4.4.3 Farfetch Dialogues

Finally, we evaluated the proposed model in an online shopping assistant with both simulated and real costumer dialogues. For this experiment, models are trained solely on simulated dialogues. Table 3 reports the obtained results. First, in the simulated dialogues (Farfetch-Sim), we observe that BDST-I can successfully detect both intents and slot-values, with significant improvements in slot F1 and intent accuracy. When we consider dialogues with real costumers, the robustness of BDST-I becomes more evident: the gap in slot-F1, intent accuracy and, more importantly, the joint-goal accuracy between BDST-I and the other two baselines increase considerably. In particular, joint-goal accuracy is 71.0% and intent accuracy reaches 95.4%, which confirms that performing both tasks simultaneously and conditionally inferring slot values and intents provides the model with more information to improve its performance.

Table 3. Joint-goal and intent detection accuracy scores on Farfetch dialogues.

5 Conclusion

In the context of this work, we explicitly assumed that there are strong dependencies among language tokens, and that these dependencies become even more salient when the Transformer is conditioned on the dialogue data and on the dialogue state. We proposed an extension to a well-established model, which takes advantage of introducing extra dialogue information and multi-task learning, significantly increasing performance in all cases. Our contributions are as follows:

  • DST inference task conditioning architecture: The multi-head architecture and the corresponding tokens elegantly extends the Transformer encoder architecture to facilitate joint slot-filling and intent detection. We also observed that training on the different tasks also improved results, thus leveraging the multi-task parameter sharing nature.

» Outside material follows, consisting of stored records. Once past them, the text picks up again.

/-! ## §1  Stage-13 letters at the core provisos: the (O3′) disjunction from ONE FROZEN-`y` FIBREWISE IDENTITY per old branch -/

section Stage13
/-- ★★★ **THE (O3′) DISJUNCTION OF `PresentChildObligations` FROM THEOREM 1's LEVEL-`k` FORM, THE CORE PROVISOS, ROWS, AND ONE FROZEN-`y` FIBREWISE IDENTITY PER OLD BRANCH** —
p646357 §2 with the weak identity produced by the Fubini reduction `condExp_identity_of_fibrewise_of_nonneg` (`R̃_{S₀} ≥ 0`, measurable, the piece `dU`-integrable: theorems of the
provisos as there).  The displayed identity: for a.e. frozen `y = U|_{B_k(Ω^c_{k+1})}` and every bounded measurable `h` of the new variables `v₂` alone,
`∫ piece_{S₀}(e⁻¹(y,u))·h(Ū(e⁻¹(y,u))|_{new}) du = ∫ R̃_{S₀}(y,v₂)·h(v₂) dv₂`. [cite: Balaban1988Convergent, Thm 1 p.262, Thm 2 p.263, §3 p.279, (3.1) p.264, (3.10)–(3.14) p.267, (3.23)–(3.25) p.270; Balaban1987RG1, (0.4) p.253, §2 p.267] -/
theorem slotsTOfRecord₁₃H_succ_O3_of_hasSect2FormAtZS_of_fibrewise_of_provisos (θ : Stage13HParams F N) (h : θ.Provisos₁₃CoPH F N)
    (p : B12.RunParams) {k : ℕ} (hkK : k < p.K)
    {hdec : DecidableEq (PBond (F.P p.K) k)} {hdec' : DecidableEq (PBond (F.P p.K) (k + 1))} (hk : k + 1 ≤ (F.P p.K).m + (F.P p.K).K)
    (s' : SeqOfRecord F θ.ν θ.τ9.M (gOfRecord₁₃ F N θ.toStage13Params p) p.K (k + 1))
    {law : SeqOfRecord F θ.ν θ.τ9.M (gOfRecord₁₃ F N θ.toStage13Params p) p.K k → Sect2.TermValues (F.P p.K) (MatA N) (FluctV N) θ.τ9.M → Prop}
    {t : SeqOfRecord F θ.ν θ.τ9.M (gOfRecord₁₃ F N θ.toStage13Params p) p.K k → Sect2.TermValues (F.P p.K) (MatA N) (FluctV N) θ.τ9.M}
    {Ek : SeqOfRecord F θ.ν θ.τ9.M (gOfRecord₁₃ F N θ.toStage13Params p) p.K k → ℝ}
    (hform : HasSect2FormAtZS F N (FluctV N) p.K (settingOfRecord₁₃ F N θ.toStage13Params p) k (θ.rzAt p) (WtOfRecord₁₃H F N θ p)
      (UbgOfRecord₁₃CoP F N θ.toStage13Params p k) law
      (slotsOfRecord F N θ.ν θ.τ9 (EOfRecord₁₃ F N θ.toStage13Params) (wOfRecord₉ F N θ.toStage9Params) θ.ppSel p (gOfRecord₁₃ F N θ.toStage13Params p) k) t Ek)
    (t' : Sect2.TermValues (F.P p.K) (MatA N) (FluctV N) θ.τ9.M) (E' : ℝ)
    (hζ0m : ∀ j Y, Measurable ((θ.zhAt p s'.init).ζ0 j Y)) (hqm : ∀ j Λ', Measurable ((θ.zhAt p s'.init).quad j Λ'))
    (hΦ₀m : ∀ S₀ ∈ admSOfRecord F θ.ν θ.τ9.M (gOfRecord₁₃ F N θ.toStage13Params p) p.K k s'.init,
      Measurable fun ω : MultiCfg (F.P p.K) (SU N) (FluctV N) =>
        (sect2Operand F N (FluctV N) p.K (settingOfRecord₁₃ F N θ.toStage13Params p) (θ.rzAt p s'.init) s'.init (t s'.init) (Ek s'.init)
            (UbgOfRecord₁₃CoP F N θ.toStage13Params p k s'.init)) (S₀, fun j => (ω j).2) (fun j => (ω j).1))
    (hζm : ∀ j Y, Measurable ((θ.zhAt p s').ζ0 j Y)) (hqm' : ∀ j Λ', Measurable ((θ.zhAt p s').quad j Λ'))
    (hΦm : ∀ S ∈ admSOfRecord F θ.ν θ.τ9.M (gOfRecord₁₃ F N θ.toStage13Params p) p.K (k + 1) s',
      Measurable fun ω : MultiCfg (F.P p.K) (SU N) (FluctV N) =>
        (sect2Operand F N (FluctV N) p.K (settingOfRecord₁₃ F N θ.toStage13Params p) (θ.rzAt p s') s' t' E'
                  (UbgOfRecord₁₃CoP F N θ.toStage13Params p (k + 1) s')) (S, fun j => (ω j).2) (fun j => (ω j).1))
    -- ONE FROZEN-`y` FIBREWISE IDENTITY PER OLD BRANCH
    (hfib : ∀ S₀ ∈ admSOfRecord F θ.ν θ.τ9.M (gOfRecord₁₃ F N θ.toStage13Params p) p.K k s'.init,
      ∀ᵐ y ∂(Measure.pi fun _ : ↥(Set.toFinite (bondsIn k (s'.Ω (k + 1))ᶜ)).toFinset => (HaarData.haar : Measure (SU N))),
      ∀ h : ({c : PBond (F.P p.K) (k + 1) // c ∉ (Set.toFinite (bondsIn (k + 1) (s'.Ω (k + 1))ᶜ)).toFinset} → SU N) → ℝ, Measurable h → (∃ C : ℝ, ∀ v, |h v| ≤ C) →
      ∫ u, (fun U => wOfRecord₉ F N θ.toStage9Params p (gOfRecord₁₃ F N θ.toStage13Params p) k s' U ((avOfRecord F N p.K k).avg U) *
        (chiSeqOfRecord F N θ.ν θ.τ9.M (gOfRecord₁₃ F N θ.toStage13Params p) p.K k s'.init U *
          tkBranchOfRecord F N (FluctV N) θ.ν θ.τ9.M (gOfRecord₁₃ F N θ.toStage13Params p) p.K (WtOfRecord₁₃H F N θ p s'.init) s'.init S₀ k (fun ω => (sect2Operand F N (FluctV N) p.K (settingOfRecord₁₃ F N θ.toStage13Params p) (θ.rzAt p s'.init) s'.init (t s'.init) (Ek s'.init)
            (UbgOfRecord₁₃CoP F N θ.toStage13Params p k s'.init)) (S₀, fun j => (ω j).2) (fun j => (ω j).1)) (baseCfg k U)))
          ((MeasurableEquiv.piEquivPiSubtypeProd (fun _ : PBond (F.P p.K) k => SU N)
              (· ∈ (Set.toFinite (bondsIn k (s'.Ω (k + 1))ᶜ)).toFinset)).symm (y, u)) *
        h (fun c : {c : PBond (F.P p.K) (k + 1) // c ∉ (Set.toFinite (bondsIn (k + 1) (s'.Ω (k + 1))ᶜ)).toFinset} =>
          (avOfRecord F N p.K k).avg ((MeasurableEquiv.piEquivPiSubtypeProd (fun _ : PBond (F.P p.K) k => SU N)
              (· ∈ (Set.toFinite (bondsIn k (s'.Ω (k + 1))ᶜ)).toFinset)).symm (y, u)) c)
        ∂(Measure.pi fun _ : {b : PBond (F.P p.K) k // b ∉ (Set.toFinite (bondsIn k (s'.Ω (k + 1))ᶜ)).toFinset} => (HaarData.haar : Measure (SU N))) =
        ∫ v, (∑ Y ∈ (Set.toFinite {Y : Set (Site (F.P p.K) 0) | Y ∈ SClassOfRecord F θ.ν (gOfRecord₁₃ F N θ.toStage13Params p) p.K (k + 1) ∧ Y ⊆ s'.Ω (k + 1) ∩ (s'.Λ (k + 1))ᶜ}).toFinset,
          zetaOp (genDataOfRecord F N (FluctV N) θ.ν θ.τ9.M (gOfRecord₁₃ F N θ.toStage13Params p) p.K (WtOfRecord₁₃H F N θ p s') s' (Function.update S₀ (k + 1) Y) k).ζ
            (aOp k (genDataOfRecord F N (FluctV N) θ.ν θ.τ9.M (gOfRecord₁₃ F N θ.toStage13Params p) p.K (WtOfRecord₁₃H F N θ p s') s' (Function.update S₀ (k + 1) Y) k).sA
              (genDataOfRecord F N (FluctV N) θ.ν θ.τ9.M (gOfRecord₁₃ F N θ.toStage13Params p) p.K (WtOfRecord₁₃H F N θ p s') s' (Function.update S₀ (k + 1) Y) k).w
              (tkBranchOfRecord F N (FluctV N) θ.ν θ.τ9.M (gOfRecord₁₃ F N θ.toStage13Params p) p.K (WtOfRecord₁₃H F N θ p s') s'.init S₀ k
                (fun ω => (sect2Operand F N (FluctV N) p.K (settingOfRecord₁₃ F N θ.toStage13Params p) (θ.rzAt p s') s' t' E'
                  (UbgOfRecord₁₃CoP F N θ.toStage13Params p (k + 1) s')) (Function.update S₀ (k + 1) Y, fun j => (ω j).2) (fun j => (ω j).1))))
            (Function.update (baseCfg (k + 1) ((MeasurableEquiv.piEquivPiSubtypeProd (fun _ : PBond (F.P p.K) (k + 1) => SU N)
              (· ∈ (Set.toFinite (bondsIn (k + 1) (s'.Ω (k + 1))ᶜ)).toFinset)).symm (avgRestrOfRecord F N p.K k (Set.toFinite (bondsIn k (s'.Ω (k + 1))ᶜ)).toFinset
                (Set.toFinite (bondsIn (k + 1) (s'.Ω (k + 1))ᶜ)).toFinset y, v))) k
            (Function.updateFinset ((baseCfg (V := FluctV N) (k + 1) ((MeasurableEquiv.piEquivPiSubtypeProd (fun _ : PBond (F.P p.K) (k + 1) => SU N)
              (· ∈ (Set.toFinite (bondsIn (k + 1) (s'.Ω (k + 1))ᶜ)).toFinset)).symm (avgRestrOfRecord F N p.K k (Set.toFinite (bondsIn k (s'.Ω (k + 1))ᶜ)).toFinset
                (Set.toFinite (bondsIn (k + 1) (s'.Ω (k + 1))ᶜ)).toFinset y, v))) k).1 (Set.toFinite (bondsIn k (s'.Ω (k + 1))ᶜ)).toFinset y,
              ((baseCfg (V := FluctV N) (k + 1) ((MeasurableEquiv.piEquivPiSubtypeProd (fun _ : PBond (F.P p.K) (k + 1) => SU N)
              (· ∈ (Set.toFinite (bondsIn (k + 1) (s'.Ω (k + 1))ᶜ)).toFinset)).symm (avgRestrOfRecord F N p.K k (Set.toFinite (bondsIn k (s'.Ω (k + 1))ᶜ)).toFinset
                (Set.toFinite (bondsIn (k + 1) (s'.Ω (k + 1))ᶜ)).toFinset y, v))) k).2))) * h v ∂(Measure.pi fun _ : {c : PBond (F.P p.K) (k + 1) // c ∉ (Set.toFinite (bondsIn (k + 1) (s'.Ω (k + 1))ᶜ)).toFinset} =>
            (HaarData.haar : Measure (SU N)))) :
    slotsTOfRecord F N θ.ν θ.τ9 (EOfRecord₁₃ F N θ.toStage13Params) (wOfRecord₉ F N θ.toStage9Params) θ.ppSel p (gOfRecord₁₃ F N θ.toStage13Params p) (k + 1) s' = 0 ∨
      ∀ᵐ V' ∂fieldMeasure (F.P p.K) (k + 1) (SU N),
        chiSeqOfRecord F N θ.ν θ.τ9.M (gOfRecord₁₃ F N θ.toStage13Params p) p.K (k + 1) s' V' ≠ 0 →
          slotsTOfRecord F N θ.ν θ.τ9 (EOfRecord₁₃ F N θ.toStage13Params) (wOfRecord₉ F N θ.toStage9Params) θ.ppSel p (gOfRecord₁₃ F N θ.toStage13Params p) (k + 1) s' V' =
            sect2Slot F N (FluctV N) p.K (settingOfRecord₁₃ F N θ.toStage13Params p) (θ.rzAt p s') (WtOfRecord₁₃H F N θ p s') s' t' E'
              (UbgOfRecord₁₃CoP F N θ.toStage13Params p (k + 1) s') V' := by
  rcases (hform.2 s'.init).2 with h0 | hae
  · exact Or.inl (slotsTOfRecord_succ_eq_zero_of_init_eq_zero F N θ.ν θ.τ9 _ _ θ.ppSel p _ _ s' h0)
  -- the piece's rows are theorems of the core provisos
  have hG := hG_at_record₁₃_of_provisos θ h p hkK s'
  have hζ0 := zetaOfRecord_nonneg F N θ.ν θ.τ9.M h.zetaUnity h.zetaAbs
  have hw0 : ∀ U, 0 ≤ wOfRecord₉ F N θ.toStage9Params p (gOfRecord₁₃ F N θ.toStage13Params p) k s' U ((avOfRecord F N p.K k).avg U) :=
    fun U => wOfRecord_nonneg F N θ.ν θ.τ9.M p _ k θ.A₁ hζ0 s' U _
  have hgr : Measurable fun U : GaugeField (F.P p.K) k (SU N) => ((avOfRecord F N p.K k).avg U, U) :=
    (avOfRecord_measurable F N p.K k).prodMk measurable_id
  have hwm : Measurable fun U => wOfRecord₉ F N θ.toStage9Params p (gOfRecord₁₃ F N θ.toStage13Params p) k s' U ((avOfRecord F N p.K k).avg U) := by
    have h' := ((h.tstep p k hkK).measW s').comp hgr
    exact h'
  have hχm : Measurable fun U => chiSeqOfRecord F N θ.ν θ.τ9.M (gOfRecord₁₃ F N θ.toStage13Params p) p.K k s'.init U :=
    measurable_chiSeqOfRecord_of_localBg (localBgMeasurable F N θ.ν) θ.τ9.M _ p.K k s'.init
  have hG₀ := integrable_oldBranch_pieces₁₃H_of_integrable_graph θ p s' t Ek hG hae h.zhLaws hw0 hwm hχm hζ0m hqm hΦ₀m
  -- the intrinsic reading is measurable and nonnegative
  have hW := WtOfRecord₁₃H_laws h.zhLaws p s'
  have hRm := fun S₀ (h₀ : S₀ ∈ admSOfRecord F θ.ν θ.τ9.M (gOfRecord₁₃ F N θ.toStage13Params p) p.K k s'.init) =>
    measurable_intrinsicReading_of_hgm θ.ν θ.τ9.M (gOfRecord₁₃ F N θ.toStage13Params p) p (hdec := hdec) (hdec' := hdec') s' (WtOfRecord₁₃H F N θ p s')
      (sect2Operand F N (FluctV N) p.K (settingOfRecord₁₃ F N θ.toStage13Params p) (θ.rzAt p s') s' t' E'
                  (UbgOfRecord₁₃CoP F N θ.toStage13Params p (k + 1) s')) (hgm_at_record₁₃_of_rows θ p (hdec := hdec) (hdec' := hdec') s' t' E' hζm hqm' hΦm) S₀ h₀
  have hR0 : ∀ (S₀ : ℕ → Set (Site (F.P p.K) 0)) (z : ((↥(Set.toFinite (bondsIn k (s'.Ω (k + 1))ᶜ)).toFinset → SU N) × ({c : PBond (F.P p.K) (k + 1) // c ∉ (Set.toFinite (bondsIn (k + 1) (s'.Ω (k + 1))ᶜ)).toFinset} → SU N))), 0 ≤ ∑ Y ∈ (Set.toFinite {Y : Set (Site (F.P p.K) 0) | Y ∈ SClassOfRecord F θ.ν (gOfRecord₁₃ F N θ.toStage13Params p) p.K (k + 1) ∧ Y ⊆ s'.Ω (k + 1) ∩ (s'.Λ (k + 1))ᶜ}).toFinset,
            zetaOp (genDataOfRecord F N (FluctV N) θ.ν θ.τ9.M (gOfRecord₁₃ F N θ.toStage13Params p) p.K (WtOfRecord₁₃H F N θ p s') s' (Function.update S₀ (k + 1) Y) k).ζ
              (aOp k (genDataOfRecord F N (FluctV N) θ.ν θ.τ9.M (gOfRecord₁₃ F N θ.toStage13Params p) p.K (WtOfRecord₁₃H F N θ p s') s' (Function.update S₀ (k + 1) Y) k).sA
                (genDataOfRecord F N (FluctV N) θ.ν θ.τ9.M (gOfRecord₁₃ F N θ.toStage13Params p) p.K (WtOfRecord₁₃H F N θ p s') s' (Function.update S₀ (k + 1) Y) k).w
                (tkBranchOfRecord F N (FluctV N) θ.ν θ.τ9.M (gOfRecord₁₃ F N θ.toStage13Params p) p.K (WtOfRecord₁₃H F N θ p s') s'.init S₀ k
                  (fun ω => (sect2Operand F N (FluctV N) p.K (settingOfRecord₁₃ F N θ.toStage13Params p) (θ.rzAt p s') s' t' E'
                    (UbgOfRecord₁₃CoP F N θ.toStage13Params p (k + 1) s')) (Function.update S₀ (k + 1) Y, fun j => (ω j).2) (fun j => (ω j).1))))
              (Function.update (baseCfg (k + 1) ((MeasurableEquiv.piEquivPiSubtypeProd (fun _ : PBond (F.P p.K) (k + 1) => SU N)
                (· ∈ (Set.toFinite (bondsIn (k + 1) (s'.Ω (k + 1))ᶜ)).toFinset)).symm (avgRestrOfRecord F N p.K k (Set.toFinite (bondsIn k (s'.Ω (k + 1))ᶜ)).toFinset
                  (Set.toFinite (bondsIn (k + 1) (s'.Ω (k + 1))ᶜ)).toFinset z.1, z.2))) k
              (Function.updateFinset ((baseCfg (V := FluctV N) (k + 1) ((MeasurableEquiv.piEquivPiSubtypeProd (fun _ : PBond (F.P p.K) (k + 1) => SU N)
                (· ∈ (Set.toFinite (bondsIn (k + 1) (s'.Ω (k + 1))ᶜ)).toFinset)).symm (avgRestrOfRecord F N p.K k (Set.toFinite (bondsIn k (s'.Ω (k + 1))ᶜ)).toFinset
                  (Set.toFinite (bondsIn (k + 1) (s'.Ω (k + 1))ᶜ)).toFinset z.1, z.2))) k).1 (Set.toFinite (bondsIn k (s'.Ω (k + 1))ᶜ)).toFinset z.1,
                ((baseCfg (V := FluctV N) (k + 1) ((MeasurableEquiv.piEquivPiSubtypeProd (fun _ : PBond (F.P p.K) (k + 1) => SU N)
                (· ∈ (Set.toFinite (bondsIn (k + 1) (s'.Ω (k + 1))ᶜ)).toFinset)).symm (avgRestrOfRecord F N p.K k (Set.toFinite (bondsIn k (s'.Ω (k + 1))ᶜ)).toFinset
                  (Set.toFinite (bondsIn (k + 1) (s'.Ω (k + 1))ᶜ)).toFinset z.1, z.2))) k).2)) := fun S₀ z =>
    Finset.sum_nonneg fun Y _ => by
      rw [zetaOp_apply]
      exact mul_nonneg ((genDataOfRecord_laws F N (FluctV N) θ.ν θ.τ9.M (gOfRecord₁₃ F N θ.toStage13Params p) p.K hW s' (Function.update S₀ (k + 1) Y) k).zeta_nonneg _)
        (aOp_nonneg k _ (genDataOfRecord_laws F N (FluctV N) θ.ν θ.τ9.M (gOfRecord₁₃ F N θ.toStage13Params p) p.K hW s' (Function.update S₀ (k + 1) Y) k).w_nonneg
          (tkBranchOfRecord_nonneg θ.ν θ.τ9.M (gOfRecord₁₃ F N θ.toStage13Params p) p.K hW s'.init S₀ k
            (fun ω => (sect2Operand_pos p.K _ _ s' t' E' _ (Function.update S₀ (k + 1) Y, fun j => (ω j).2) (fun j => (ω j).1)).le)) _)
  exact slotsTOfRecord₁₃H_succ_O3_of_hasSect2FormAtZS_of_oldBranchCondExp_of_provisos θ h p hkK (hdec := hdec) (hdec' := hdec') hk s' hform t' E'
    hζ0m hqm hΦ₀m hζm hqm' hΦm fun S₀ h₀ =>
      condExp_identity_of_fibrewise_of_nonneg θ.ν θ.τ9.M (gOfRecord₁₃ F N θ.toStage13Params p) p (hdec := hdec) (hdec' := hdec') hk s' (hG₀ S₀ h₀) (hR0 S₀) (hRm S₀ h₀) (hfib S₀ h₀)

  • Multiple slot-filling across domains: The proposed architecture nicely supports the MultiWOZ 2.2 scenarios where multiple heterogeneous slots co-occur in data, e.g. restaurant span-based slots with hotel categorical slots.

  • State of the art competitive results across heterogeneous domains: Our models which perform intent detection and slot-filling outperform strong baselines [21] of equivalent complexity, by learning the intrinsic correlations between the user intent and the slots which are currently being mentioned.

  • Generalization to realistic domain-specific dialogues: Experiments show that BDST-I effectively generalizes in state-tracking for domain-specific and real scenarios, outperforming the compared approaches.

To sum up, we proposed a principled and theoretically well grounded approach to dialogue state tracking that significantly improves performance. The model is flexible enough be augmented with external heuristics [11], and generalizes to multiple domains.